Market prices of securities these days are short term prices, especially with
the amount of automated trading and day trading going on. The people with the
funds to engage in arbitrage strategies are hoping to make a buck somewhere in
the next second to next month.

A long term (as in, decades-long outlook) buy-and-hold investor can still get
deals when a stock hits a local low. But the risk is different: in 20 years,
will Facebook be more like Microsoft is now? Or more like Enron?

If you're confident it'll continue to grow steadily once the media cycle is
over, buying while it's facing a short term scandal could be smart. Or the
scandal could turn out to be more than a hiccup, and they could be out of
business in a few years. Or they could just slowly fade to nothing over time.

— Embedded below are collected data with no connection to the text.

import Summits.Ventures.HSemireg.ObstructionLocusBlockArrangement

/-!
# Venture HSemireg — (S5) OBSTRUCTION LOCUS away from secant type, XXIV: the BLOCK STRUCTURE AT A POINT of a (GEN)
# arrangement — EXT-NOTE §6.0 «LOCAL MODELS»: `S_t(q) = {k : q_k = t_k}` are pairwise disjoint under (GEN), and
# `q ∈ W + t ⟺ |S_t(q)| ≥ 2`

HONEST FRAMING.  Companion of files XV–XXIII (cell `pub-hsemireg`, track «S4-PUSH» (ii), seat s4-prove-2; vocabulary
and honest framing as there).  EXT-NOTE §6.0: «At `q ∈ X` put `S_t(q) := {k : q_k = t_k}`; by (GEN) the `S_t(q)`,
`t ∈ T`, are pairwise disjoint.  With local parameters `u_k = x_k − q_k`, étale-locally `(X, Z)_q ≅ (𝔸ⁿ, M)_0`,
`M = M(S_1, …, S_r)` (blocks = the `S_t(q)` of size `≥ 2`; `r` = #translates through `q`)».  This file is the
COMBINATORIAL half of that sentence, for any coordinate type `G` (the points of `E`): the coincidence sets of a point
`q ∈ Gⁿ` with the translates `t ∈ T` are pairwise disjoint as soon as distinct translates differ in EVERY coordinate
((GEN)), the translates THROUGH `q` (those with `q ∈ W + t`, `W = {≥ 2 coordinates vanish}`) are exactly those with
`|S_t(q)| ≥ 2`, and they assemble into a block structure `Blocks.ofPoint` (file XVI's `Blocks`) — the input of the
multi-block local lemma (file XIX) and of its grading (files XXII/XXIII) at the point `q`.  The ÉTALE-LOCAL
identification `(X, Z_T)_q ≅ (𝔸ⁿ, M(Blocks.ofPoint))_0` itself, sheafification and completion stay PROSE / BINDER,
as does everything global; nothing here constructs a variety or a sheaf; nothing here says that HC / HC_CM / HC_AV
holds; no Literature fact is declared or used.

* `coincidence q t = S_t(q)`; `disjoint_coincidence` ((GEN) ⇒ pairwise disjoint); `mem_translate_iff`
  (`(∃ a ≠ b, q_a = t_a ∧ q_b = t_b) ⟺ 2 ≤ |S_t(q)|`); `Blocks.ofPoint` (blocks = the `S_t(q)` with `|S_t(q)| ≥ 2`,
  indexed by the translates through `q`), `Blocks.ofPoint_S`.
References (dictionary only): EXT-NOTE.md §6.0 (GEN) and LOCAL MODELS; BRANCH-SHIFT-NOTE.md («generic torsion
translates»); STRUCTURE.md §2 (S5)/(S-B), hypothesis (H-arr).
-/

open Finset

namespace Summit.Ventures.HSemireg.ObstructionLocus.BlockModel

variable {n : ℕ} {G : Type*} [DecidableEq G]

/-- The COINCIDENCE SET `S_t(q) = {k : q_k = t_k}` of the point `q` with the translate `W + t`. -/
def coincidence (q t : Fin n → G) : Finset (Fin n) := univ.filter fun k => q k = t k

/-- Membership in `S_t(q)`. -/
theorem mem_coincidence {q t : Fin n → G} {k : Fin n} : k ∈ coincidence q t ↔ q k = t k := by
  simp [coincidence]

/-- **(GEN) ⇒ the coincidence sets of distinct translates are disjoint**: if `t_k ≠ t'_k` for every `k` then
`S_t(q) ∩ S_{t'}(q) = ∅`. -/
theorem disjoint_coincidence (q : Fin n → G) {t t' : Fin n → G} (h : ∀ k, t k ≠ t' k) :
    Disjoint (coincidence q t) (coincidence q t') := by
  rw [Finset.disjoint_left]
  intro k hk hk'
  exact h k ((mem_coincidence.1 hk).symm.trans (mem_coincidence.1 hk'))

/-- **`q ∈ W + t ⟺ |S_t(q)| ≥ 2`**: `q` lies on the translate by `t` of `W = {≥ 2 coordinates vanish} = ⋃_{a<b} B_ab`
iff at least two coordinates of `q` and `t` coincide. -/
theorem mem_translate_iff (q t : Fin n → G) :
    (∃ a b : Fin n, a ≠ b ∧ q a = t a ∧ q b = t b) ↔ 2 ≤ (coincidence q t).card := by
  rw [show (2 ≤ (coincidence q t).card) = (1 < (coincidence q t).card) from rfl, Finset.one_lt_card_iff]
  simp only [mem_coincidence]
  constructor
  · rintro ⟨a, b, hab, ha, hb⟩
    exact ⟨a, b, ha, hb, hab⟩
  · rintro ⟨a, b, ha, hb, hab⟩
    exact ⟨a, b, hab, ha, hb⟩

/-- The translates THROUGH `q`: `t ∈ T` with `|S_t(q)| ≥ 2`, i.e. `q ∈ W + t`. -/
def through (q : Fin n → G) (T : Finset (Fin n → G)) : Finset (Fin n → G) :=
  T.filter fun t => 2 ≤ (coincidence q t).card

/-- Membership in `through q T`. -/
theorem mem_through {q : Fin n → G} {T : Finset (Fin n → G)} {t : Fin n → G} :
    t ∈ through q T ↔ t ∈ T ∧ 2 ≤ (coincidence q t).card := Finset.mem_filter

/-- **THE BLOCK STRUCTURE AT A POINT (EXT-NOTE §6.0 LOCAL MODELS).**  For a finite set `T` of translation vectors
satisfying (GEN) — distinct `t, t' ∈ T` differ in EVERY coordinate — and any point `q`, the coincidence sets `S_t(q)`
of the translates through `q` form a block structure on `[n]` (file XVI's `Blocks`): pairwise disjoint, each of size
`≥ 2`.  Its block model `M(S_t(q) : t through q)` is EXT-NOTE's étale-local model of `(X, Z_T)` at `q` (that
identification stays prose). -/
def Blocks.ofPoint (q : Fin n → G) (T : Finset (Fin n → G))
    (hGEN : ∀ t ∈ T, ∀ t' ∈ T, t ≠ t' → ∀ k, t k ≠ t' k) : Blocks ↥(through q T) n where
  S t := coincidence q t.1
  disjoint i j hij := disjoint_coincidence q (hGEN i.1 (mem_through.1 i.2).1 j.1 (mem_through.1 j.2).1
    (fun h => hij (Subtype.ext h)))
  nonempty i := Finset.card_pos.1 (lt_of_lt_of_le Nat.zero_lt_two (mem_through.1 i.2).2)

/-- Its blocks are the coincidence sets. -/
theorem Blocks.ofPoint_S (q : Fin n → G) (T : Finset (Fin n → G))
    (hGEN : ∀ t ∈ T, ∀ t' ∈ T, t ≠ t' → ∀ k, t k ≠ t' k) (t : ↥(through q T)) :
    (Blocks.ofPoint q T hGEN).S t = coincidence q t.1 := rfl

/-- **At most `n / 2` translates pass through any point** under (GEN): `2 · #(through q T) ≤ n` (the blocks are
disjoint subsets of `[n]` of size `≥ 2`; EXT-NOTE §6.B(c): `𝓔xt^q = 0` for `q > r`, and `r ≤ n/2`). -/
theorem two_mul_card_through_le (q : Fin n → G) (T : Finset (Fin n → G))
    (hGEN : ∀ t ∈ T, ∀ t' ∈ T, t ≠ t' → ∀ k, t k ≠ t' k) : 2 * (through q T).card ≤ n := by
  have h1 : ((through q T).biUnion (coincidence q)).card = ∑ t ∈ through q T, (coincidence q t).card :=
    Finset.card_biUnion fun t ht t' ht' hne =>
      disjoint_coincidence q (hGEN t (mem_through.1 ht).1 t' (mem_through.1 ht').1 hne)
  have h2 : ((through q T).biUnion (coincidence q)).card ≤ n :=
    (Finset.card_le_univ _).trans (by rw [Fintype.card_fin])
  have h3 : (through q T).card • 2 ≤ ∑ t ∈ through q T, (coincidence q t).card :=
    Finset.card_nsmul_le_sum _ _ _ fun t ht => (mem_through.1 ht).2
  rw [smul_eq_mul, mul_comm] at h3
  omega

end Summit.Ventures.HSemireg.ObstructionLocus.BlockModel
import Summits.CriticalPhenomena.PercolationContinuityZ3.Theorems.PercNearOneGluingNoHeavyLowerTailSunflowerTwoGeneratorCore
import Summits.CriticalPhenomena.PercolationContinuityZ3.Theorems.PercNearOneGluingNoHeavyLowerTailSunflowerPrincipalBottom
import Literature.Probability.LatticeModels.SahiE3Reflection
import HarnessLib

/-!
# `NoHeavyLowerTail` (crux stmt-CriticalPhenomena-4575), abstract sunflower cubic: the TWO-GENERATOR-BOTTOM stratum (dual of
# `…SunflowerTwoGeneratorCore` under the reflection `ω ↦ ωᶜ`, `p ↦ 1 − p`) — Lemma B unconditional when the bottom cell has at most two
# maximal elements

Support file (seat `prim-ineq-prove-1` gen 34; `--supports stmt-CriticalPhenomena-4575`).  No `sorry`, no named facts.  Memo:
run/shared/lean/prim/prim-ineq-prove-1/FINDING-PRINCIPALCORE-prove1-g34.md §5.

* `TwoGenCore.prod_real_le_real_cocore_pow` — for DOWN-sets `D i` of a finite cube whose pairwise intersections lie in the "co-core"
  `B = {ω | ω ∩ g₁ = ∅} ∪ {ω | ω ∩ g₂ = ∅}` (a down-set with at most two maximal elements `g₁ᶜ, g₂ᶜ`): `∏_i μ(D i) ≤ μ(B)^(|κ|−1)` for every `p`.
* `gwLadder_of_twoGeneratorCap`, `gw_of_twoGeneratorCap` — prim-ineq-gen-2's GW / GW_k for up-sets whose total intersection is a two-generator core.
* For a three-petal SUNFLOWER of up-sets `E_i` whose bottom cell `(E₁ ∪ E₂ ∪ E₃)ᶜ` is such a `B`: `lemmaB_of_twoGeneratorBottom`
  (`Π μ((E_j ∪ E_k)ᶜ) ≤ b²`), Lemma B in cells `e3_le_bottom_mul_AG₂`, and (C1-law) `e3_le_max_mul_AG_of_twoGeneratorBottom` — unconditionally.
-/

noncomputable section

namespace Summit.CriticalPhenomena.PercolationContinuityZ3.Theorems.SunflowerPartition

namespace TwoGenCore

open MeasureTheory Finset
open Literature.Probability.LatticeModels Literature.Probability.Percolation

variable {ι : Type*} [DecidableEq ι] [Fintype ι] {κ : Type*} [Fintype κ]

/-- The co-core: configurations avoiding `g₁` or avoiding `g₂`. [this work] -/
def cocore (g₁ g₂ : Finset ι) : Set (Set ι) := {ω | ∀ e ∈ g₁, e ∉ ω} ∪ {ω | ∀ e ∈ g₂, e ∉ ω}

omit [DecidableEq ι] [Fintype ι] in
/-- The reflection of the co-core is the core. [this work] -/
theorem preimage_compl_cocore (g₁ g₂ : Finset ι) : compl ⁻¹' cocore g₁ g₂ = core g₁ g₂ := by
  ext ω
  simp only [cocore, core, Set.preimage_union, Set.preimage_setOf_eq, Set.mem_union, Set.mem_setOf_eq, Set.mem_compl_iff,
    not_not]
  rfl

/-- **Two-generator co-core theorem** (reflection of `prod_real_le_real_core_pow`): for down-sets `D i` with pairwise intersections in
`cocore g₁ g₂`, `∏_i μ(D i) ≤ μ(cocore)^(|κ|−1)`. [this work] -/
theorem prod_real_le_real_cocore_pow (p : ι → unitInterval) (g₁ g₂ : Finset ι) {D : κ → Set (Set ι)}
    (hD : ∀ i, IsLowerSet (D i)) (hcap : ∀ i j, i ≠ j → D i ∩ D j ⊆ cocore g₁ g₂) :
    ∏ i, (prodBernoulli p).real (D i) ≤ ((prodBernoulli p).real (cocore g₁ g₂)) ^ (Fintype.card κ - 1) := by
  classical
  let q : ι → unitInterval := fun i => unitInterval.symm (p i)
  have hV : ∀ i, IsUpperSet (compl ⁻¹' D i) := fun i => isUpperSet_preimage_compl (hD i)
  have hcap' : ∀ i j, i ≠ j → (compl ⁻¹' D i) ∩ (compl ⁻¹' D j) ⊆ core g₁ g₂ := by
    intro i j hij ω hω
    rw [← preimage_compl_cocore]
    exact hcap i j hij hω
  have key := prod_real_le_real_core_pow q g₁ g₂ hV hcap'
  have hre : ∀ i, (prodBernoulli q).real (compl ⁻¹' D i) = (prodBernoulli p).real (D i) := fun i =>
    prodBernoulli_real_preimage_compl p MeasurableSet.of_discrete
  have hco : (prodBernoulli q).real (core g₁ g₂) = (prodBernoulli p).real (cocore g₁ g₂) := by
    rw [← preimage_compl_cocore]; exact prodBernoulli_real_preimage_compl p MeasurableSet.of_discrete
  simp only [hre, hco] at key
  exact key

/-- **Lemma B shape for a two-generator bottom.**  For ANY three up-sets `E_i` of a finite cube whose union has complement
`cocore g₁ g₂`, the down-sets `D_i = (E_j ∪ E_k)ᶜ` satisfy `μ(D₁) μ(D₂) μ(D₃) ≤ μ((E₁ ∪ E₂ ∪ E₃)ᶜ)²`. [this work] -/
theorem lemmaB_of_twoGeneratorBottom (p : ι → unitInterval) {E₁ E₂ E₃ : Set (Set ι)} (h₁ : IsUpperSet E₁) (h₂ : IsUpperSet E₂)
    (h₃ : IsUpperSet E₃) (g₁ g₂ : Finset ι) (hB : (E₁ ∪ E₂ ∪ E₃)ᶜ = cocore g₁ g₂) :
    (prodBernoulli p).real (E₂ ∪ E₃)ᶜ * (prodBernoulli p).real (E₁ ∪ E₃)ᶜ * (prodBernoulli p).real (E₁ ∪ E₂)ᶜ ≤
      ((prodBernoulli p).real (E₁ ∪ E₂ ∪ E₃)ᶜ) ^ 2 := by
  let D : Fin 3 → Set (Set ι) := ![(E₂ ∪ E₃)ᶜ, (E₁ ∪ E₃)ᶜ, (E₁ ∪ E₂)ᶜ]
  have hD : ∀ i, IsLowerSet (D i) := by
    intro i; fin_cases i
    · exact (h₂.union h₃).compl
    · exact (h₁.union h₃).compl
    · exact (h₁.union h₂).compl
  have hsub : ∀ i j, i ≠ j → D i ∩ D j ⊆ (E₁ ∪ E₂ ∪ E₃)ᶜ := by
    intro i j hij ω hω
    simp only [Set.mem_compl_iff, Set.mem_union, not_or]
    fin_cases i <;> fin_cases j
    all_goals first
      | exact (hij rfl).elim
      | (change ω ∈ (E₂ ∪ E₃)ᶜ ∩ (E₁ ∪ E₃)ᶜ at hω
         simp only [Set.mem_inter_iff, Set.mem_compl_iff, Set.mem_union, not_or] at hω; tauto)
      | (change ω ∈ (E₂ ∪ E₃)ᶜ ∩ (E₁ ∪ E₂)ᶜ at hω
         simp only [Set.mem_inter_iff, Set.mem_compl_iff, Set.mem_union, not_or] at hω; tauto)
      | (change ω ∈ (E₁ ∪ E₃)ᶜ ∩ (E₂ ∪ E₃)ᶜ at hω
         simp only [Set.mem_inter_iff, Set.mem_compl_iff, Set.mem_union, not_or] at hω; tauto)
      | (change ω ∈ (E₁ ∪ E₃)ᶜ ∩ (E₁ ∪ E₂)ᶜ at hω
         simp only [Set.mem_inter_iff, Set.mem_compl_iff, Set.mem_union, not_or] at hω; tauto)
      | (change ω ∈ (E₁ ∪ E₂)ᶜ ∩ (E₂ ∪ E₃)ᶜ at hω
         simp only [Set.mem_inter_iff, Set.mem_compl_iff, Set.mem_union, not_or] at hω; tauto)
      | (change ω ∈ (E₁ ∪ E₂)ᶜ ∩ (E₁ ∪ E₃)ᶜ at hω
         simp only [Set.mem_inter_iff, Set.mem_compl_iff, Set.mem_union, not_or] at hω; tauto)
  have hcap : ∀ i j, i ≠ j → D i ∩ D j ⊆ cocore g₁ g₂ := fun i j hij => (hsub i j hij).trans hB.le
  have key := prod_real_le_real_cocore_pow p g₁ g₂ hD hcap
  rw [Fin.prod_univ_three, ← hB] at key
  simp only [D, Matrix.cons_val_zero, Matrix.cons_val_one, Matrix.cons_val, Fintype.card_fin] at key
  calc (prodBernoulli p).real (E₂ ∪ E₃)ᶜ * (prodBernoulli p).real (E₁ ∪ E₃)ᶜ * (prodBernoulli p).real (E₁ ∪ E₂)ᶜ
      ≤ ((prodBernoulli p).real (E₁ ∪ E₂ ∪ E₃)ᶜ) ^ (3 - 1) := key
    _ = ((prodBernoulli p).real (E₁ ∪ E₂ ∪ E₃)ᶜ) ^ 2 := by norm_num

/-- **Lemma B in cells** (`c₁c₂c₃ ≤ b(ab − e₂)`) for a sunflower whose bottom cell has at most two maximal elements, unconditionally. [this work] -/
theorem e3_le_bottom_mul_AG₂ (p : ι → unitInterval) {E₁ E₂ E₃ A : Set (Set ι)} (h₁ : IsUpperSet E₁) (h₂ : IsUpperSet E₂)
    (h₃ : IsUpperSet E₃) (h12 : E₁ ∩ E₂ = A) (h13 : E₁ ∩ E₃ = A) (h23 : E₂ ∩ E₃ = A) (g₁ g₂ : Finset ι)
    (hB : (E₁ ∪ E₂ ∪ E₃)ᶜ = cocore g₁ g₂) :
    (prodBernoulli p).real (E₁ \ A) * (prodBernoulli p).real (E₂ \ A) * (prodBernoulli p).real (E₃ \ A) ≤
      (prodBernoulli p).real (E₁ ∪ E₂ ∪ E₃)ᶜ * ((prodBernoulli p).real A * (prodBernoulli p).real (E₁ ∪ E₂ ∪ E₃)ᶜ -
        ((prodBernoulli p).real (E₁ \ A) * (prodBernoulli p).real (E₂ \ A) +
          (prodBernoulli p).real (E₁ \ A) * (prodBernoulli p).real (E₃ \ A) +
          (prodBernoulli p).real (E₂ \ A) * (prodBernoulli p).real (E₃ \ A))) := by
  have key := lemmaB_of_twoGeneratorBottom p h₁ h₂ h₃ g₁ g₂ hB
  obtain ⟨d₁, d₂, d₃⟩ := PrincipalCore.cells_eq' p h12 h13 h23
  obtain ⟨-, -, -, eB⟩ := PrincipalCore.cells_eq p h12 h13 h23
  rw [d₁, d₂, d₃] at key
  have ha : (prodBernoulli p).real A = 1 - (prodBernoulli p).real (E₁ ∪ E₂ ∪ E₃)ᶜ - (prodBernoulli p).real (E₁ \ A)
      - (prodBernoulli p).real (E₂ \ A) - (prodBernoulli p).real (E₃ \ A) := by linarith
  rw [ha]
  nlinarith [key]

/-- **(C1-law) on the two-generator-bottom stratum**, unconditionally. [this work] -/
theorem e3_le_max_mul_AG_of_twoGeneratorBottom (p : ι → unitInterval) {E₁ E₂ E₃ A : Set (Set ι)} (h₁ : IsUpperSet E₁)
    (h₂ : IsUpperSet E₂) (h₃ : IsUpperSet E₃) (h12 : E₁ ∩ E₂ = A) (h13 : E₁ ∩ E₃ = A) (h23 : E₂ ∩ E₃ = A) (g₁ g₂ : Finset ι)
    (hB : (E₁ ∪ E₂ ∪ E₃)ᶜ = cocore g₁ g₂) :
    (prodBernoulli p).real (E₁ \ A) * (prodBernoulli p).real (E₂ \ A) * (prodBernoulli p).real (E₃ \ A) ≤
      max ((prodBernoulli p).real A) ((prodBernoulli p).real (E₁ ∪ E₂ ∪ E₃)ᶜ) *
        ((prodBernoulli p).real A * (prodBernoulli p).real (E₁ ∪ E₂ ∪ E₃)ᶜ -
          ((prodBernoulli p).real (E₁ \ A) * (prodBernoulli p).real (E₂ \ A) +
            (prodBernoulli p).real (E₁ \ A) * (prodBernoulli p).real (E₃ \ A) +
            (prodBernoulli p).real (E₂ \ A) * (prodBernoulli p).real (E₃ \ A))) := by
  have hLB := e3_le_bottom_mul_AG₂ p h₁ h₂ h₃ h12 h13 h23 g₁ g₂ hB
  have hAG := prodBernoulli_strongHarris_sunflower_three p h₁ h₂ h₃ h12 h13 h23
  have hmax : (prodBernoulli p).real (E₁ ∪ E₂ ∪ E₃)ᶜ ≤
      max ((prodBernoulli p).real A) ((prodBernoulli p).real (E₁ ∪ E₂ ∪ E₃)ᶜ) := le_max_right _ _
  nlinarith [hmax, hAG, hLB]

/-! ## GW on a two-generator cap (prim-ineq-gen-2's formulation) -/

omit [DecidableEq ι] in
/-- **GW `k`-set ladder on a two-generator cap**: for up-sets `W i` whose total intersection is `core g₁ g₂`,
`∏_i μ(⋂_{j ≠ i} W j) ≤ μ(⋂_i W i)^(|κ|−1)`, with no density hypothesis. [this work] -/
theorem gwLadder_of_twoGeneratorCap [DecidableEq ι] (p : ι → unitInterval) (g₁ g₂ : Finset ι) {W : κ → Set (Set ι)}
    (hW : ∀ i, IsUpperSet (W i)) (hcap : (⋂ i, W i) = core g₁ g₂) :
    ∏ i, (prodBernoulli p).real (⋂ j ∈ ({i}ᶜ : Set κ), W j) ≤ ((prodBernoulli p).real (⋂ i, W i)) ^ (Fintype.card κ - 1) := by
  classical
  have hV : ∀ i, IsUpperSet (⋂ j ∈ ({i}ᶜ : Set κ), W j) := fun i => isUpperSet_iInter₂ fun j _ => hW j
  have hcap' : ∀ i l, i ≠ l → (⋂ j ∈ ({i}ᶜ : Set κ), W j) ∩ (⋂ j ∈ ({l}ᶜ : Set κ), W j) ⊆ core g₁ g₂ := by
    intro i l hil ω hω
    rw [← hcap, Set.mem_iInter]
    intro j
    obtain ⟨h1, h2⟩ := hω
    rw [Set.mem_iInter₂] at h1 h2
    by_cases hji : j = i
    · subst hji
      exact h2 j (by simpa using hil)
    · exact h1 j (by simpa using hji)
  rw [hcap]
  exact prod_real_le_real_core_pow p g₁ g₂ hV hcap'

omit [DecidableEq ι] in
/-- **GW on a two-generator cap, three sets**: `μ(W₁∩W₂) μ(W₁∩W₃) μ(W₂∩W₃) ≤ μ(W₁∩W₂∩W₃)²` whenever `W₁ ∩ W₂ ∩ W₃ = core g₁ g₂`. [this work] -/
theorem gw_of_twoGeneratorCap [DecidableEq ι] (p : ι → unitInterval) (g₁ g₂ : Finset ι) {W₁ W₂ W₃ : Set (Set ι)}
    (h₁ : IsUpperSet W₁) (h₂ : IsUpperSet W₂) (h₃ : IsUpperSet W₃) (hcap : W₁ ∩ W₂ ∩ W₃ = core g₁ g₂) :
    (prodBernoulli p).real (W₁ ∩ W₂) * (prodBernoulli p).real (W₁ ∩ W₃) * (prodBernoulli p).real (W₂ ∩ W₃) ≤
      ((prodBernoulli p).real (W₁ ∩ W₂ ∩ W₃)) ^ 2 := by
  let V : Fin 3 → Set (Set ι) := ![W₂ ∩ W₃, W₁ ∩ W₃, W₁ ∩ W₂]
  have hV : ∀ i, IsUpperSet (V i) := by
    intro i; fin_cases i
    · exact h₂.inter h₃
    · exact h₁.inter h₃
    · exact h₁.inter h₂
  have hcap' : ∀ i j, i ≠ j → V i ∩ V j ⊆ core g₁ g₂ := by
    intro i j hij ω hω
    rw [← hcap]
    fin_cases i <;> fin_cases j
    all_goals first
      | exact (hij rfl).elim
      | (simp only [V] at hω
         obtain ⟨⟨ha, hb⟩, ⟨hc, hd⟩⟩ := hω
         refine ⟨⟨?_, ?_⟩, ?_⟩ <;> assumption)
  have key := prod_real_le_real_core_pow p g₁ g₂ hV hcap'
  rw [Fin.prod_univ_three] at key
  simp only [V, Matrix.cons_val_zero, Matrix.cons_val_one, Matrix.cons_val, Fintype.card_fin] at key
  rw [hcap]
  calc (prodBernoulli p).real (W₁ ∩ W₂) * (prodBernoulli p).real (W₁ ∩ W₃) * (prodBernoulli p).real (W₂ ∩ W₃)
      = (prodBernoulli p).real (W₂ ∩ W₃) * (prodBernoulli p).real (W₁ ∩ W₃) * (prodBernoulli p).real (W₁ ∩ W₂) := by ring
    _ ≤ ((prodBernoulli p).real (core g₁ g₂)) ^ (3 - 1) := key
    _ = ((prodBernoulli p).real (core g₁ g₂)) ^ 2 := by norm_num

end TwoGenCore

end Summit.CriticalPhenomena.PercolationContinuityZ3.Theorems.SunflowerPartition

I strongly agree that a diversified portfolio is a better long term strategy
than picking stocks. However, if you're already doing that and have a bit of
money left over that you're not afraid to lose, there's no harm in placing a
few more-specific bets. You just have to remember to treat them like bets and
have enough self control not to gamble with the rent money.

------
greenyoda
FB is still very much in the news, and could drop more before it goes up. More
bad news will emerge as legislative bodies around the world start issuing
subpoenas for FB to testify about privacy violations, political meddling, etc.
I don't think there's an end in sight yet, since politicians can still get
publicity from beating up FB in the name of protecting privacy and democracy.
Journalists can also score points by digging up new dirt about FB (especially
if it's linked to politicians), and they'll continue to do so for a while.

Also, all the major stock indexes plummeted this week, and if they continue to
go down, FB will go down along with them.